*Work to complete:*
Of all the entries below, only the lines from the one with "Hardy–Littlewood–Chowla conjecture in" up to and including the one with "rw [Complex.norm_real, Real.norm_eq_abs, abs_of_pos" are to be duplicated exactly.

Stored data entries
=== Section Start ===

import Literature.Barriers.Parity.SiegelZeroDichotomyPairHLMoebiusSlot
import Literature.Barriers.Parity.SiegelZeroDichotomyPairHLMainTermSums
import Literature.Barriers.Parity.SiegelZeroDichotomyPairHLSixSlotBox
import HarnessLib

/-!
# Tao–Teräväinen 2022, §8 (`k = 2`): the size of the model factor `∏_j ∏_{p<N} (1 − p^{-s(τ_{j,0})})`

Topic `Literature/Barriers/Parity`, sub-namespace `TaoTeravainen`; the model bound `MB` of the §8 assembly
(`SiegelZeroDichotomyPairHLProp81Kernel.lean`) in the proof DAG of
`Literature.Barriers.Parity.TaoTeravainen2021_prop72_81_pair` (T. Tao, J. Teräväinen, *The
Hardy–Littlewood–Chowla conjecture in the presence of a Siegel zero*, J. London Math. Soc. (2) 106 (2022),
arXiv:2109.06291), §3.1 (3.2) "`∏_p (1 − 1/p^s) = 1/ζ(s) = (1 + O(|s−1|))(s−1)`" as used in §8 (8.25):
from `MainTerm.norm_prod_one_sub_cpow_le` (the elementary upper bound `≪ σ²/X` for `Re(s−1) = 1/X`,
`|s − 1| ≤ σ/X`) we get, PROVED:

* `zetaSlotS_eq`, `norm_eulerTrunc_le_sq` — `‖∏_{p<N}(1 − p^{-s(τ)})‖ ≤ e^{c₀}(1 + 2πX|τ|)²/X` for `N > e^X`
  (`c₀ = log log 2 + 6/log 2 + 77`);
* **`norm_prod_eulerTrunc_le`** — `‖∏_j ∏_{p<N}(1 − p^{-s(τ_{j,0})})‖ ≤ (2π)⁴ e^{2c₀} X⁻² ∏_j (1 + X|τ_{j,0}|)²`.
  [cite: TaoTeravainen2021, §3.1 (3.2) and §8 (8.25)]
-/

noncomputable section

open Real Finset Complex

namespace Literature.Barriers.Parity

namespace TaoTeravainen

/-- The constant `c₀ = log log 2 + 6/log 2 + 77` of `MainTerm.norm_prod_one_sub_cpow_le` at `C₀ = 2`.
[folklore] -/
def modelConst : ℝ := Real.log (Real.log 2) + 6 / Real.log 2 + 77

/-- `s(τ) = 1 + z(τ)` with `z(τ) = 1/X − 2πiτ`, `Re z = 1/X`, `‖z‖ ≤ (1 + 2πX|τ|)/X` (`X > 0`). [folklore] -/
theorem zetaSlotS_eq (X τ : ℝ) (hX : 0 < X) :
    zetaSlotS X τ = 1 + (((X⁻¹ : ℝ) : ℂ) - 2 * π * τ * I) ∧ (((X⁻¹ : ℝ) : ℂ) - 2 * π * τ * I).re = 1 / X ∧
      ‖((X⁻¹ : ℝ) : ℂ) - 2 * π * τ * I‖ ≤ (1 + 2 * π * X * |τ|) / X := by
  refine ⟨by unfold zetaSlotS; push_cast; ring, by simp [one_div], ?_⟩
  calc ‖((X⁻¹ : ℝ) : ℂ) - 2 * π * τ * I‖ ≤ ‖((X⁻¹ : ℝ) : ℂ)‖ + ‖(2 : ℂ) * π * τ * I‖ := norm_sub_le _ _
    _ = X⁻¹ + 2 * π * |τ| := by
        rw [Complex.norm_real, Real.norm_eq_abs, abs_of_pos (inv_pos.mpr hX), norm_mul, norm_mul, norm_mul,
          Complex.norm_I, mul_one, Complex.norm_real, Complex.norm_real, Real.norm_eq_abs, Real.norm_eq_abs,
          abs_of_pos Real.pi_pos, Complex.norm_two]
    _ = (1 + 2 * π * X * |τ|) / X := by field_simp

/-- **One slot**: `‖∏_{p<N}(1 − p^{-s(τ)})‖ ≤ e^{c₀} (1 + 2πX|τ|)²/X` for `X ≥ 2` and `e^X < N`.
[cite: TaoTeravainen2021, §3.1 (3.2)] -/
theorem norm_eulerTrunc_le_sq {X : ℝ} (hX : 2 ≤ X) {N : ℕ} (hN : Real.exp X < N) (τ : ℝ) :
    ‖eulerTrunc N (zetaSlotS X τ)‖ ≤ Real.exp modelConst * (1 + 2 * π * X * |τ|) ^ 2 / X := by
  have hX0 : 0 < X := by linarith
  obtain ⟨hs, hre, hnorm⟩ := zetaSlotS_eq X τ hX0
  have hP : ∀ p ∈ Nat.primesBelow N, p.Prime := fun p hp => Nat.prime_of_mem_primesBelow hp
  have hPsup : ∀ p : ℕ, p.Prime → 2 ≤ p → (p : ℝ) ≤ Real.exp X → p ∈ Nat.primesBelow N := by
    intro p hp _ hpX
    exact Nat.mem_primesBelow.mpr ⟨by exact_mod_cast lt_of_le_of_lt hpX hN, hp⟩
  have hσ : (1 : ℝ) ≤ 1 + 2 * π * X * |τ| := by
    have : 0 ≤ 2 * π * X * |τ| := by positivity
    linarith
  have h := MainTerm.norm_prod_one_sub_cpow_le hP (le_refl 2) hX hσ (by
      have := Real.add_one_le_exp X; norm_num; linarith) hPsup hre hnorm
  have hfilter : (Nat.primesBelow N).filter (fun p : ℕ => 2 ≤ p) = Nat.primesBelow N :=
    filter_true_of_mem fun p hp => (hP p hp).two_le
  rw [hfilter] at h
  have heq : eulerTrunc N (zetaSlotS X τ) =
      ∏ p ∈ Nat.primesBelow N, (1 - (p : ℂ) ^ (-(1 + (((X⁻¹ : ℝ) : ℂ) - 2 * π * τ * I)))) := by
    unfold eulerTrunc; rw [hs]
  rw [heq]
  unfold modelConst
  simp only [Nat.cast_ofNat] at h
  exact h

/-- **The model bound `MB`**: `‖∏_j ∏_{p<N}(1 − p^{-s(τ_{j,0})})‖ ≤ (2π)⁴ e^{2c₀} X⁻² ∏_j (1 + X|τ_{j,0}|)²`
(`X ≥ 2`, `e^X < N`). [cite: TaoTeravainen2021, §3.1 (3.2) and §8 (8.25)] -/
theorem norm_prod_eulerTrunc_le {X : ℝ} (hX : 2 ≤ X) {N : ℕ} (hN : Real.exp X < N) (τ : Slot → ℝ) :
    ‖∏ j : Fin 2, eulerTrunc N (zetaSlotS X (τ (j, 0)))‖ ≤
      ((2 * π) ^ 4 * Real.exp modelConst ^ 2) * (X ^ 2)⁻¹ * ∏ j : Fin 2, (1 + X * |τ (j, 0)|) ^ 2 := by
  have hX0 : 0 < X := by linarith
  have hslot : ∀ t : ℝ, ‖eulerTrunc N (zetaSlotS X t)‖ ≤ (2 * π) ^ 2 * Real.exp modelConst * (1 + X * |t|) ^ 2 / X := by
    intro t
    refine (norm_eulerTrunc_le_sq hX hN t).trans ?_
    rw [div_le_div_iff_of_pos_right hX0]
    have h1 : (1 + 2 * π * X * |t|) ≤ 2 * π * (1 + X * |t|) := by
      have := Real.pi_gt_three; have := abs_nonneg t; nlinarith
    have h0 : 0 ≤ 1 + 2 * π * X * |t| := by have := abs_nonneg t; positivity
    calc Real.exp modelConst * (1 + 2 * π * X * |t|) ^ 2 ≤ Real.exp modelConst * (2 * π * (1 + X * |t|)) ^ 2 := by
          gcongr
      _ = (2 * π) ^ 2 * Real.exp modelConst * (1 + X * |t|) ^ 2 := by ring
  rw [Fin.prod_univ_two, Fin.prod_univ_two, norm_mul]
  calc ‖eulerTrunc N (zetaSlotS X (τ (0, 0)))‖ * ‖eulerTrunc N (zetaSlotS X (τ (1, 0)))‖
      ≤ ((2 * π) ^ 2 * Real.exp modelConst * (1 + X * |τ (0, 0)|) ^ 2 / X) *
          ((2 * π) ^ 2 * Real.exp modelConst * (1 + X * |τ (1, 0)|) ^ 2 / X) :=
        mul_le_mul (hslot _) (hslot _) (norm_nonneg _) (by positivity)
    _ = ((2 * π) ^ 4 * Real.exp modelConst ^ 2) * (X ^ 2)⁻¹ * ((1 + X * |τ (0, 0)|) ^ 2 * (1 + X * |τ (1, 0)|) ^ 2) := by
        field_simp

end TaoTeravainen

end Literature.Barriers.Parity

=== Section End ===
=== Section Start ===

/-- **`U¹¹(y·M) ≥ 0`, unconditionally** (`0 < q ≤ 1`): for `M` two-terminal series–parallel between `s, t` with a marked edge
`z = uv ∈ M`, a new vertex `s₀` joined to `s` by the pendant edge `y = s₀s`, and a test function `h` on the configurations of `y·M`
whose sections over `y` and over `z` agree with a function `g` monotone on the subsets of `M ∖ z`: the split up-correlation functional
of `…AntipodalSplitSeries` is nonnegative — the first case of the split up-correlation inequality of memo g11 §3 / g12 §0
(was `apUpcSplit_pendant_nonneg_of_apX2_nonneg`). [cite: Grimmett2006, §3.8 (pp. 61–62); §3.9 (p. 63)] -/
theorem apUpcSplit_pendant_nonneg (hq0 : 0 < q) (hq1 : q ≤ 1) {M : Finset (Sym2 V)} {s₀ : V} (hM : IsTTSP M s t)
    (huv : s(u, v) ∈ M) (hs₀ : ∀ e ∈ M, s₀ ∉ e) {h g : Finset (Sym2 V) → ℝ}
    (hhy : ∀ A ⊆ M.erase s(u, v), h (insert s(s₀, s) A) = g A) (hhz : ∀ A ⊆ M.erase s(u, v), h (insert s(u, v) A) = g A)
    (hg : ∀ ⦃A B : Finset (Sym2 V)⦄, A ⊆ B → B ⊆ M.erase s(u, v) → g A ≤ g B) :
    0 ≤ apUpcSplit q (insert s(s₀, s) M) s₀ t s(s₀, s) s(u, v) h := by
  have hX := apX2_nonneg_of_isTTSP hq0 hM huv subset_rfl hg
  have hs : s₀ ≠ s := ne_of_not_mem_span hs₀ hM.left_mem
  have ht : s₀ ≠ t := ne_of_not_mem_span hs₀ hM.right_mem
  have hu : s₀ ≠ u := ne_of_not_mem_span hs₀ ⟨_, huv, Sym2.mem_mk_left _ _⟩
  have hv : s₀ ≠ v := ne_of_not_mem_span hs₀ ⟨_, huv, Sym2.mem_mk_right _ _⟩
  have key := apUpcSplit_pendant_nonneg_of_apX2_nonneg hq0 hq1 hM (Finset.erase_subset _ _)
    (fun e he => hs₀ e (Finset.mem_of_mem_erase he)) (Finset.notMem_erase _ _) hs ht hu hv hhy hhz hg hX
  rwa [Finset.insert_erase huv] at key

=== Section End ===

*Solution:*
Hardy–Littlewood–Chowla conjecture in the presence of a Siegel zero*, J. London Math. Soc. (2) 106 (2022),
arXiv:2109.06291), §3.1 (3.2) "`∏_p (1 − 1/p^s) = 1/ζ(s) = (1 + O(|s−1|))(s−1)`" as used in §8 (8.25):
from `MainTerm.norm_prod_one_sub_cpow_le` (the elementary upper bound `≪ σ²/X` for `Re(s−1) = 1/X`,
`|s − 1| ≤ σ/X`) we get, PROVED:

* `zetaSlotS_eq`, `norm_eulerTrunc_le_sq` — `‖∏_{p<N}(1 − p^{-s(τ)})‖ ≤ e^{c₀}(1 + 2πX|τ|)²/X` for `N > e^X`
  (`c₀ = log log 2 + 6/log 2 + 77`);
* **`norm_prod_eulerTrunc_le`** — `‖∏_j ∏_{p<N}(1 − p^{-s(τ_{j,0})})‖ ≤ (2π)⁴ e^{2c₀} X⁻² ∏_j (1 + X|τ_{j,0}|)²`.
  [cite: TaoTeravainen2021, §3.1 (3.2) and §8 (8.25)]
-/

noncomputable section

open Real Finset Complex

namespace Literature.Barriers.Parity

namespace TaoTeravainen

/-- The constant `c₀ = log log 2 + 6/log 2 + 77` of `MainTerm.norm_prod_one_sub_cpow_le` at `C₀ = 2`.
[folklore] -/
def modelConst : ℝ := Real.log (Real.log 2) + 6 / Real.log 2 + 77

/-- `s(τ) = 1 + z(τ)` with `z(τ) = 1/X − 2πiτ`, `Re z = 1/X`, `‖z‖ ≤ (1 + 2πX|τ|)/X` (`X > 0`). [folklore] -/
theorem zetaSlotS_eq (X τ : ℝ) (hX : 0 < X) :
    zetaSlotS X τ = 1 + (((X⁻¹ : ℝ) : ℂ) - 2 * π * τ * I) ∧ (((X⁻¹ : ℝ) : ℂ) - 2 * π * τ * I).re = 1 / X ∧
      ‖((X⁻¹ : ℝ) : ℂ) - 2 * π * τ * I‖ ≤ (1 + 2 * π * X * |τ|) / X := by
  refine ⟨by unfold zetaSlotS; push_cast; ring, by simp [one_div], ?_⟩
  calc ‖((X⁻¹ : ℝ) : ℂ) - 2 * π * τ * I‖ ≤ ‖((X⁻¹ : ℝ) : ℂ)‖ + ‖(2 : ℂ) * π * τ * I‖ := norm_sub_le _ _
    _ = X⁻¹ + 2 * π * |τ| := by
        rw [Complex.norm_real, Real.norm_eq_abs, abs_of_pos (inv_pos.mpr hX), norm_mul, norm_mul, norm_mul,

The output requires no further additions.